If the manager of a bottled water distributor wants to​ estimate, with 95​% ​confidence, the mean amount of water in a​ 1-gallon bottle to within ± 0.004 gallons and also assumes that the standard deviation is 0.04 ​gallons, what sample size is​ needed? (Round up to the nearest​ integer)

If the inspection division of a county weights and measures department wants to estimate the mean amount of​ soft-drink fill in​ 2-liter bottles to within ± 0.02 liter with 90​% confidence and also assumes that the standard deviation is .09 ​liters, what sample size is​ needed? (Round up to the nearest​ integer.)  

Answer 1

Solution: We can use the formula for finding sample size(n)
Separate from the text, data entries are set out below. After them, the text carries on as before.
import Literature.MathematicalPhysics.QuantumFieldTheory.Balaban1983to89.B9Eq3105FamThreeAtMember
import Literature.MathematicalPhysics.QuantumFieldTheory.Balaban1983to89.B9Eq3105FamTwoAtMember
import Literature.MathematicalPhysics.QuantumFieldTheory.Balaban1983to89.B9CubeDataHermitianPart
import Literature.MathematicalPhysics.QuantumFieldTheory.Balaban1983to89.B9Cor36GCubeFamFourAtLocCfg
import Literature.MathematicalPhysics.QuantumFieldTheory.Balaban1983to89.B9Cor36GCubeLocAtMemberClosed
import Literature.MathematicalPhysics.QuantumFieldTheory.Balaban1983to89.B9Thm32CinvAtMemberOfCubeDataThmD
import Literature.MathematicalPhysics.QuantumFieldTheory.Balaban1983to89.B9Thm311PosAtRecordV4
import Literature.MathematicalPhysics.QuantumFieldTheory.Balaban1983to89.B9Cor36GCubeCutoffsB
import Literature.MathematicalPhysics.QuantumFieldTheory.Balaban1983to89.B9Eq3105ZetaY

/-!
# `Balaban1983to89.B9Eq3105RestAtMember` — THE `hrest` SIDE OF THE BOND-SECTOR MEMBER ASSEMBLER: at the unitary matrix fibre, from the TWELVE per-cube
# (3.35) clauses of the target signature (`B8Thm2TorusCoverOfDeltaAAssembler.hThm2Cover_of_prop6_deltaAAssembler`), every LETTER INPUT of M5.7's endpoint
# `B9Thm310DeltaAIsUnitOfExpansion.eBlock_kernelFamilyBInv_GAY_of_localInverseCubes''` except the transposed families and the located smallness: the laws
# `hP1`, `hdef`, `hdefT`, the cube letters' blocks `hE` at ONE rate `δ₀`, the bi-contractivity inputs `hU`, `hT`, `IsUnit Δ′_a(U₁)`, and the remainder's
# majorant `hrest = family 2 + family 3 + family 4 + defect family ≺ K₀·M_h⁻¹·e^{−δ₀d}` with `δ₀, K₀` MEMBER-INDEPENDENT — for the located letters of
# record at the HERMITIAN REPRESENTATIVE `Aʰ_□ = ½(A_□ + A_□⋆)` of the cube data (file ASM1-R; seat p33 gen 105)

T. Bałaban, *Propagators for lattice gauge theories in a background field*, Commun. Math. Phys. **99** (1985) 389–434 [`Balaban1985BackgroundPropagators`,
"B9"]: (3.105)–(3.106) p. 414, p. 415 l. 1–37 (the four families), Thm 3.10 p. 416, Cor. 3.6 p. 408, (3.35)–(3.37) p. 396, Thm 3.11 p. 416; [4] =
[`Balaban1984PropagatorsII`] Lemma 2.1 (2.60)–(2.61) p. 234.

statement-level skeleton of published theorems with citation tags; proofs where landed; nothing here is a claim about the Yang–Mills mass gap

WHY THIS FILE (cell `lit-balaban`; scope memo `run/shared/lean/pub/lit-balaban/lit-balaban-p33/g105/ASSEMBLER-SCOPE.md`).  The member assembler's endpoint
(M5.7, p. 414 «For M sufficiently large this implies G = G₀(I − R)⁻¹») displays, besides two located smallness conditions and the (2.61)∕(2.63) inputs, a list
of LETTER inputs at an arbitrary cube-letter family `O_□`: the (3.101) law `hP1`, the defect laws `hdef`∕`hdefT`, the blocks `hE` of the `O_□`, the
bi-contractivity of `U₁` and of the bond transporters, and the majorants `hrest` ∕ `hV′` of families 2–4 (+ defect) of the remainder `R` and of their
transposes.  Every one of them is now an ∃-threshold package over the twelve cube-data clauses — p38 `eBlock_locLetterBY''` (the `O_□`), p33
`localInverse_defect_laws_chiY_parBY` (the laws), P2 `famTwo_at_member`, P3 `famThree_at_member`, `sum_conj_famFour_at_locCfg'`, `sum_conj_locDefect_at_locCfg'`
(the families) — modulo member-level letters that the unitary matrix fibre supplies: FILE 9 `eBlock_GpY_of_cubeData_unitary` (`G′`), FILE 10-D
`cinv_at_member_of_cubeData_thmD` (`(Q′G′²Q′*)⁻¹`), Thm 3.11's `isUnit_XY_parSymY` ∕ `isUnit_deltaPrimeAY_parSymY`, def-Y's `parSymY_mem` ∕ `parBY_mem`
(unitary transporters), and file H `hermitianPart_cubeData` (the located letters' thirteenth clause, at `Aʰ`).  THIS FILE performs that knit ONCE for the
`hrest` side: one common rate `δ₀ = min(ρ₂, ρ₃, δ₄, δ_E, δ_O)`, one constant `K₀·M_h⁻¹` (`e^{−κM_h} ≤ (κM_h)⁻¹`, `(L·M_h)⁻¹ ≤ M_h⁻¹`), thresholds `max`,
(3.37) size `min`.  The `hV′` side (transposed families; p38's P3T) is the twin file ASM1-V; the located smallness is ASM2.

WHAT THIS FILE PROVES (theorems only; 0 `def`, 0 `def … : Prop`, 0 sorry; standard axioms).
* §0 (private) `exp_neg_mul_le_inv` (`e^{−κM} ≤ κ⁻¹M⁻¹`), `eBlock_rate_mono` (the (3.42) block is monotone in the constant, anti-monotone in the rate).
* §1 ★★★ `rest_at_member` — `∃ δ₀ K₀ B₀ M₀ T₀ N₀ a₁`, for every member above the thresholds with `c_f = L^k`, every section `ιB`, every unitary-valued `U`,
  bi-contractive gauges `u_□` and data `(A_□, Q_□, C_□, ξ_□, Λ_□)` obeying the twelve clauses, every background family through `U`: the endpoint's `hP1`,
  `hdef`, `hdefT`, `hE` (rate `δ₀`, constant `B₀`), `hU`, `hT`, `IsUnit Δ′_a(U₁)` and `hrest ≺ K₀·M_h⁻¹·e^{−δ₀d}` at the letters
  `O_□ = locLetterBY … (u_□) (χ_□) (Ṽ_□)`, `P_{□,loc} = locProjBY`, `P_{□,1} = locP1BY`, `E_□ = locDefectBY`, `E_□ᵗ = locDefectTBY`, `ζ_□ = zetaY`, with
  `Ṽ_□ = e^{iηχ̃_□Aʰ_□}`, `Aʰ_□ = ½(A_□ + A_□⋆)` written out.

HONEST SCOPE.  Pure bookkeeping over landed theorems (no estimate added or removed); the defect family is an (R)-design term, NOT in print (`= 0` for print's
exact local inverses).  NOT here: `hV′` (ASM1-V), the located smallness and the conclusion (1ₛ) ∧ (Eₛ) (ASM2).  Count-neutral; no summit ∕ node statement
proved; nothing continuum ∕ OS ∕ mass gap ∕ Clay; YM mass gap NOT proved (Track A conditional rung).  `--supports stmt-QuantumFields-19200`.
RELATED, NOT DUPLICATED (searched 2026-08-29: `lean search 'rest_at_member|RestAtMember' --decl` ∅): all suppliers USED BY NAME (imports).
-/

noncomputable section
$n=\left [ \frac{Z_{\alpha/2 }*\sigma }{E} \right ]^{2}$

where, $\sigma$ is a standard deviation, E is margin of error and $Z_{\alpha /2}$ is critical value.

(a) Given that

$E=\pm 0.004$ , $S.D(\sigma )=0.04$ and critical value at 5% level of significance (using Z-table) will be 1.96

Therefore,

$n=\left [ \frac{1.96*0.04}{0.004} \right ]^{2}=384.16$

rounding up you get n = 384

(b) Given that

$E=\pm 0.02$ , $S.D(\sigma )=0.09$ and critical value at 10% level of significance (using Z-table) will be 1.64

Therefore,

$n=\left [ \frac{1.64*0.09}{0.02} \right ]^{2}=54.46$

rounding up you get n = 54